# Exercise
Copy nothing from the entries below except the lines from the one containing "-- it is infinitely" through the one containing "refine ⟨Units.mk0 _", and copy those exactly.

Start of Supplied entries

/-!
# ζ(5) search — BARRIER: THE ONE-SIDED GERM IN EXACT FORM — oriented jumps at the member flip points

HONEST FRAMING (cell `pub-zeta5`): systematic search; no irrationality claim unless kernel-certified. MODEL objects
under Brown–Zudilin's (28)+(30) accounting ([BZ22] = arXiv:2210.03391; (28) observed, not proved); nothing here is a
statement about `ζ(5)`, any `γ` of record, the cone's supremum (C2 OPEN) or the VALUE / SIGN of any germ or jump at a
named direction (DATA of the cell); S-E stays CONJECTURED; records in print UNMOVED. Prover P2 g27, plan (T) «the cusp
slope itself in exact form» (INBOX 2026-08-27 l.9287), sequel of `ConeGammaCuspSymmetricDForm` / `…Jumps` / `…IntComb`.

The cusp slope `σ(δ) = cuspSlope a T δ` is a sum of ONE-SIDED germs `K_b(δ) = germR(δ)(b) + germL(δ)(b)` over the
breakpoints of one period (`cuspSlope_eq_sum_germs`). Along the local line `x ↦ Δ_x = η(x·s(a) + δ)` the germ reads
`K_b(δ) = ∫_{−W}^{W} [𝒩(θ_b + Δ_w) − 𝒩(θ_b + ηw·s)] dw` (`germ_pair_eq_integral`, `shiftDiff_line`); the first term is a
step function on the cells of the member flip set (`torusN_line_eq_of_same_signs`), the second is the right / left
orbit value `𝒩(θ_b ± t·s)` according to the sign of `w` (`torusN_lineStep_eq_of_pos` / `_of_neg`). Hence:
* **`germ_pair_eq_sum_cells`** — the D′-FORM: over ANY partition `−W = c_0 < ⋯ < c_n = W` through the member flip
  points AND the point `0`, `K_b(δ) = Σ_{j<n} (c_{j+1} − c_j)·(g_j − base_j)`, `g_j = 𝒩(θ_b + Δ_{mid_j})`,
  `base_j = 𝒩(θ_b + t·s)` on the right of `0`, `𝒩(θ_b − t·s)` on the left; `torusN_line_cell_first` / `_last`: the
  outer cells carry `g = base`;
* **`germ_pair_eq_sum_jumps`** — Abel summation; the baseline's own jump sits at the partition point `0` and is
  multiplied by `0`: `K_b(δ) = Σ_{0<i<n} c_i·(g_{i−1} − g_i)`;
* **`germ_jumps_sum`** — `Σ_{0<i<n} (g_i − g_{i−1}) = 𝒩(θ_b + t·s) − 𝒩(θ_b − t·s)`, the ORBIT JUMP at `b`.
So every one-sided germ is `K_b(δ) = Σ_k (φ_k(δ)/h_k(a))·j_{b,k}` with integer jumps adding up to the orbit jump — the
companion `ConeGammaCuspSlopeIntComb` proves their WALL ORIENTATION (`−#(S ∩ F^c) ≤ j ≤ #(S ∩ F)`), constructs the
partition and sums over the period. DESK (DATA,
`HOME/pub-zeta5-p2/g27/alg/germform.py`, exact): 0 failures / 0 orientation violations at every junction × displacement of
record/41, flag/60, argmax-120, t*/480 (22,044 pairs); the re-summed `S(v)` equals P2 g11's sealed values digit for
digit. NOT here (honest): any value at a named direction; anything about `γ`, C2, S-E, `ζ(5)`.
-/

noncomputable section

open Set MeasureTheory
open scoped Topology

namespace Summit.KontsevichZagierPeriods.Zeta5Search.Barrier.ConeGamma

/-! ### The one-sided germ as an integral over `[−W, W]` -/

/-- **`K_b(δ) = ∫_{−W}^{W} D_η(b + ηw) dw`**: the right and left germ integrals are the two halves of one integral. -/
theorem germ_pair_eq_integral (a : Dir) (δ : Fin 8 → ℝ) (η b : ℝ) :
    germR a δ η b + germL a δ η b =
      ∫ w in (-clusterWidth a δ)..clusterWidth a δ, shiftDiff a δ η (b + η * w) := by
  unfold germR germL
  rw [add_comm]
  exact intervalIntegral.integral_add_adjacent_intervals
    (intervalIntegrable_shiftDiff_affine a δ η b η _ _) (intervalIntegrable_shiftDiff_affine a δ η b η _ _)

/-- The germ integrand in local-line form: `D_η(b + ηw) = 𝒩(θ_b + η(w·s + δ)) − 𝒩(θ_b + (ηw)·s)`. -/
theorem shiftDiff_line (a : Dir) (δ : Fin 8 → ℝ) (η b w : ℝ) :
    shiftDiff a δ η (b + η * w) =
      (torusN (b • sParam a + η • (w • sParam a + δ)) : ℝ) - torusN (b • sParam a + (η * w) • sParam a) := by
  unfold shiftDiff
  rw [(bkpt_disp_affine a b η w δ).1, add_smul]

/-! ### One-sided cell constancy and the baseline -/

/-- **ONE-SIDED CELL CONSTANCY.** For `x, y ∈ [−W, W]` at which every member form has the same strict sign:
`𝒩(θ_b + η(x·s+δ)) = 𝒩(θ_b + η(y·s+δ))` (`torusN_eq_of_member_signs`). -/
theorem torusN_line_eq_of_same_signs {a : Dir} (hpos : ∀ k, 0 < h28 a k) {T b : ℝ} (hb : b ∈ bkpts a T)
    (δ : Fin 8 → ℝ) {η : ℝ} (hη : 0 < η) (h1 : η * clusterBound a δ < 1) (h2 : η * clusterBound a δ < wallDist a T)
    {x y : ℝ} (hx : |x| ≤ clusterWidth a δ) (hy : |y| ≤ clusterWidth a δ)
    (hsame : ∀ k, (∃ z : ℤ, b * h28 a k = z) →
      (0 < x * h28 a k + phiForm δ k ∧ 0 < y * h28 a k + phiForm δ k) ∨
        (x * h28 a k + phiForm δ k < 0 ∧ y * h28 a k + phiForm δ k < 0)) :
    torusN (b • sParam a + η • (x • sParam a + δ)) = torusN (b • sParam a + η • (y • sParam a + δ)) := by
  obtain ⟨hx1, hx2⟩ := disp_small hpos δ hη h1 h2 hx (T := T)
  obtain ⟨hy1, hy2⟩ := disp_small hpos δ hη h1 h2 hy (T := T)
  exact torusN_eq_of_member_signs hb hx1 hx2 hy1 hy2 fun k hk => by
    rw [phiForm_disp, phiForm_disp]
    rcases hsame k hk with ⟨hp, hp'⟩ | ⟨hn, hn'⟩
    · exact Or.inl ⟨mul_pos hη hp, mul_pos hη hp'⟩
    · exact Or.inr ⟨mul_neg_of_pos_of_neg hη hn, mul_neg_of_pos_of_neg hη hn'⟩

/-- A line step `c = ηw` with `0 < w ≤ W` is below the walls: `c·x_max < 1` and `c·x_max < wallDist a T`. -/
theorem lineStep_small {a : Dir} (hpos : ∀ k, 0 < h28 a k) {T : ℝ} (δ : Fin 8 → ℝ) {η : ℝ} (hη : 0 < η)
    (h1 : η * clusterBound a δ < 1) (h2 : η * clusterBound a δ < wallDist a T) {w : ℝ} (hw0 : 0 < w)
    (hwW : w ≤ clusterWidth a δ) :
    0 < η * w ∧ η * w * xMax a < 1 ∧ η * w * xMax a < wallDist a T := by
  have hsx : η * w * xMax a ≤ η * clusterBound a δ := by
    calc η * w * xMax a ≤ η * clusterWidth a δ * xMax a :=
          mul_le_mul_of_nonneg_right (mul_le_mul_of_nonneg_left hwW hη.le) (xMax_pos hpos).le
      _ ≤ η * clusterBound a δ := by
          rw [mul_assoc]; exact mul_le_mul_of_nonneg_left (clusterWidth_mul_xMax_le_clusterBound a δ) hη.le
  exact ⟨mul_pos hη hw0, hsx.trans_lt h1, hsx.trans_lt h2⟩

/-- **The baseline right of `b`**: for `0 < w ≤ W` and a line step `t` below the walls,
`𝒩(θ_b + (ηw)·s) = 𝒩(θ_b + t·s)` (all members positive at both). -/
theorem torusN_lineStep_eq_of_pos {a : Dir} (hpos : ∀ k, 0 < h28 a k) {T b : ℝ} (hb : b ∈ bkpts a T)
    (δ : Fin 8 → ℝ) {η : ℝ} (hη : 0 < η) (h1 : η * clusterBound a δ < 1) (h2 : η * clusterBound a δ < wallDist a T)
    {t : ℝ} (ht : 0 < t) (ht1 : t * xMax a < 1) (ht2 : t * xMax a < wallDist a T) {w : ℝ} (hw0 : 0 < w)
    (hwW : w ≤ clusterWidth a δ) :
    torusN (b • sParam a + (η * w) • sParam a) = torusN (b • sParam a + t • sParam a) := by
  obtain ⟨hs, hs1, hs2⟩ := lineStep_small hpos δ hη h1 h2 hw0 hwW (T := T)
  have hA1 := fun k => phiForm_line_step_small hpos hs hs1 k
  have hA2 := fun k => phiForm_line_step_small hpos hs hs2 k
  have hB1 := fun k => phiForm_line_step_small hpos ht ht1 k
  have hB2 := fun k => phiForm_line_step_small hpos ht ht2 k
  exact torusN_eq_of_member_signs hb (fun k => (hA1 k).2.2.2.1) (fun k => (hA2 k).2.2.2.1)
    (fun k => (hB1 k).2.2.2.1) (fun k => (hB2 k).2.2.2.1) fun k _ =>
      Or.inl ⟨by rw [(hA1 k).1]; exact (hA1 k).2.2.1, by rw [(hB1 k).1]; exact (hB1 k).2.2.1⟩
/-! ### Remark 1.5.1 -/

open Field Literature.NumberTheory.GaloisRepresentations in
/-- DISCHARGE of the named fact `Rmk_1_5_1` ([AbsTopIII] Rmk. 1.5.1 p. 32: for a torally
Kummer-faithful field `k` and a prime `l`, "the cyclotomic character `χ_l : G_k → ℤ_l^×` has open
image"), abc-iut node `AbsTopIII:Rmk1.5.1`.  Proof: `χ_l` is continuous (Mathlib), so its image is
a compact, hence closed, subgroup of `ℤ_lˣ`; if it were not open it would be finite
(`PadicInt.finite_or_isOpen_of_isClosed_subgroup_units`), so `ker χ_l` would be an open subgroup
of `G_k` whose fixed field `L` is a finite extension of `k` (Krull correspondence) containing every
`l`-power root of unity of `k̄`; then a primitive `l`-th root of unity `ζ ≠ 1` is an `N`-th power
in `Lˣ` for every `N ≥ 1` (`exists_lPowerRoot_pow_eq`), contradicting
`DivisibleElementsTrivial Lˣ`. [cite: MochizukiAbsTopIII2015, Rmk 1.5.1 p.32] -/
theorem Rmk_1_5_1_holds : Rmk_1_5_1.{u} := by
  intro k _ hk l hlk
  classical
  haveI : CharZero k := hk.charZero
  haveI : NeZero l := ⟨hlk.out.ne_zero⟩
  by_contra hno
  set χ := GaloisRep.cyclotomicCharacter k l with hχdef
  have hχ : ∀ σ, cyclotomicChar k l σ = χ σ := fun σ => rfl
  have hrange : Set.range (cyclotomicChar k l) = (χ.toMonoidHom.range : Set ℤ_[l]ˣ) := by
    rw [MonoidHom.coe_range]
    ext x
    simp only [Set.mem_range, hχ]
    rfl
  have hclosed : IsClosed (χ.toMonoidHom.range : Set ℤ_[l]ˣ) := by
    rw [MonoidHom.coe_range]
    exact (isCompact_range χ.continuous).isClosed
  rcases PadicInt.finite_or_isOpen_of_isClosed_subgroup_units _ hclosed with hfin | hopen
  swap
  · exact hno (hrange ▸ hopen)
  rw [MonoidHom.coe_range] at hfin
  -- the kernel of `χ`: a closed subgroup of finite index, and its fixed field `L`
  set H : Subgroup (absoluteGaloisGroup k) := χ.toMonoidHom.ker with hH
  have hHclosed : IsClosed (H : Set (absoluteGaloisGroup k)) := by
    have : IsClosed ({1} : Set ℤ_[l]ˣ) := isClosed_singleton
    exact this.preimage χ.continuous
  set H' : Subgroup (AlgebraicClosure k ≃ₐ[k] AlgebraicClosure k) :=
    H.map (absoluteGaloisGroup.toAlgEquiv k).toMonoidHom with hH'
  have hH'closed : IsClosed (H' : Set (AlgebraicClosure k ≃ₐ[k] AlgebraicClosure k)) := by
    have hHeq : (H' : Set (AlgebraicClosure k ≃ₐ[k] AlgebraicClosure k)) =
        (absoluteGaloisGroup.toAlgEquiv k).symm ⁻¹' H := by
      rw [hH', Subgroup.coe_map]
      exact (absoluteGaloisGroup.toAlgEquiv k).toEquiv.image_eq_preimage_symm _
    rw [hHeq]
    exact hHclosed.preimage continuous_id
  set L := IntermediateField.fixedField H' with hL
  have hfix : L.fixingSubgroup = H' := InfiniteGalois.fixingSubgroup_fixedField ⟨H', hH'closed⟩
  have hcard : Nat.card χ.toMonoidHom.range = Nat.card (Set.range χ) := rfl
  have hindex : Module.finrank k L = Nat.card (Set.range χ) := by
    rw [IntermediateField.finrank_eq_fixingSubgroup_index, hfix, hH',
      Subgroup.index_map_of_bijective (absoluteGaloisGroup.toAlgEquiv k).bijective, hH,
      Subgroup.index_ker, hcard]
  haveI : Finite (Set.range χ) := hfin.to_subtype
  haveI : Nonempty (Set.range χ) := ⟨⟨χ 1, 1, rfl⟩⟩
  have hpos : 0 < Module.finrank k L := by rw [hindex]; exact Nat.card_pos
  haveI : FiniteDimensional k L := Module.finite_of_finrank_pos hpos
  -- every `l`-power root of unity of `k̄` lies in `L`
  have hmemL : ∀ (n : ℕ) (t : AlgebraicClosure k), t ^ l ^ (n + 1) = 1 → t ∈ L := by
    intro n t ht
    rw [hL, IntermediateField.mem_fixedField_iff]
    rintro f ⟨σ, hσ, rfl⟩
    rw [SetLike.mem_coe, hH, MonoidHom.mem_ker] at hσ
    change (absoluteGaloisGroup.toAlgEquiv k σ) t = t
    haveI : NeZero (l : k) := NeZero.charZero
    haveI : Fact (1 < l ^ (n + 1)) := ⟨Nat.one_lt_pow (Nat.succ_ne_zero n) hlk.out.one_lt⟩
    rw [← absoluteGaloisGroup.smul_def, GaloisRep.cyclotomicCharacter_spec k l σ t ht,
      show GaloisRep.cyclotomicCharacter k l σ = 1 from hσ, Units.val_one, map_one, ZMod.val_one,
      pow_one]
  -- a primitive `l`-th root of unity `ζ ≠ 1` of `k̄`, in `L`
  haveI : NeZero ((l : ℕ) : k) := NeZero.charZero
  obtain ⟨ζ, hζ⟩ := HasEnoughRootsOfUnity.exists_primitiveRoot (AlgebraicClosure k) l
  have hζ1 : ζ ≠ 1 := hζ.ne_one hlk.out.one_lt
  have hζ0 : ζ ≠ 0 := hζ.ne_zero hlk.out.ne_zero
  have hζL : ζ ∈ L := hmemL 0 ζ (by rw [zero_add, pow_one]; exact hζ.pow_eq_one)
  -- it is infinitely divisible in `Lˣ`, contradicting toral Kummer-faithfulness
  have hdiv : DivisibleElementsTrivial (L : Type u)ˣ := hk.units L inferInstance
  have hζL0 : (⟨ζ, hζL⟩ : L) ≠ 0 := fun h => hζ0 (congrArg Subtype.val h)
  set x : (L : Type u)ˣ := Units.mk0 _ hζL0 with hx
  have hx1 : x ≠ 1 := by
    intro h
    apply hζ1
    have h' := congrArg (fun u : (L : Type u)ˣ => ((u : L) : AlgebraicClosure k)) h
    simpa [hx] using h'
  refine hx1 (hdiv.eq_one_of_forall_exists_pow x fun N hN => ?_)
  obtain ⟨η, ⟨n, hn⟩, hηN⟩ := exists_lPowerRoot_pow_eq (l := l) hζ.pow_eq_one hN
  have hηL : η ∈ L := hmemL n η hn
  have hη0 : η ≠ 0 := by
    rintro rfl
    rw [zero_pow hN.ne'] at hηN
    exact hζ0 hηN.symm
  have hηL0 : (⟨η, hηL⟩ : L) ≠ 0 := fun h => hη0 (congrArg Subtype.val h)
  refine ⟨Units.mk0 _ hηL0, Units.ext (Subtype.ext ?_)⟩
  rw [Units.val_pow_eq_pow_val, Units.val_mk0, hx, Units.val_mk0, SubmonoidClass.coe_pow, hηN]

End of Supplied entries

# Problem solution
  -- it is infinitely divisible in `Lˣ`, contradicting toral Kummer-faithfulness
  have hdiv : DivisibleElementsTrivial (L : Type u)ˣ := hk.units L inferInstance
  have hζL0 : (⟨ζ, hζL⟩ : L) ≠ 0 := fun h => hζ0 (congrArg Subtype.val h)
  set x : (L : Type u)ˣ := Units.mk0 _ hζL0 with hx
  have hx1 : x ≠ 1 := by
    intro h
    apply hζ1
    have h' := congrArg (fun u : (L : Type u)ˣ => ((u : L) : AlgebraicClosure k)) h
    simpa [hx] using h'
  refine hx1 (hdiv.eq_one_of_forall_exists_pow x fun N hN => ?_)
  obtain ⟨η, ⟨n, hn⟩, hηN⟩ := exists_lPowerRoot_pow_eq (l := l) hζ.pow_eq_one hN
  have hηL : η ∈ L := hmemL n η hn
  have hη0 : η ≠ 0 := by
    rintro rfl
    rw [zero_pow hN.ne'] at hηN
    exact hζ0 hηN.symm
  have hηL0 : (⟨η, hηL⟩ : L) ≠ 0 := fun h => hη0 (congrArg Subtype.val h)
  refine ⟨Units.mk0 _ hηL0, Units.ext (Subtype.ext ?_)⟩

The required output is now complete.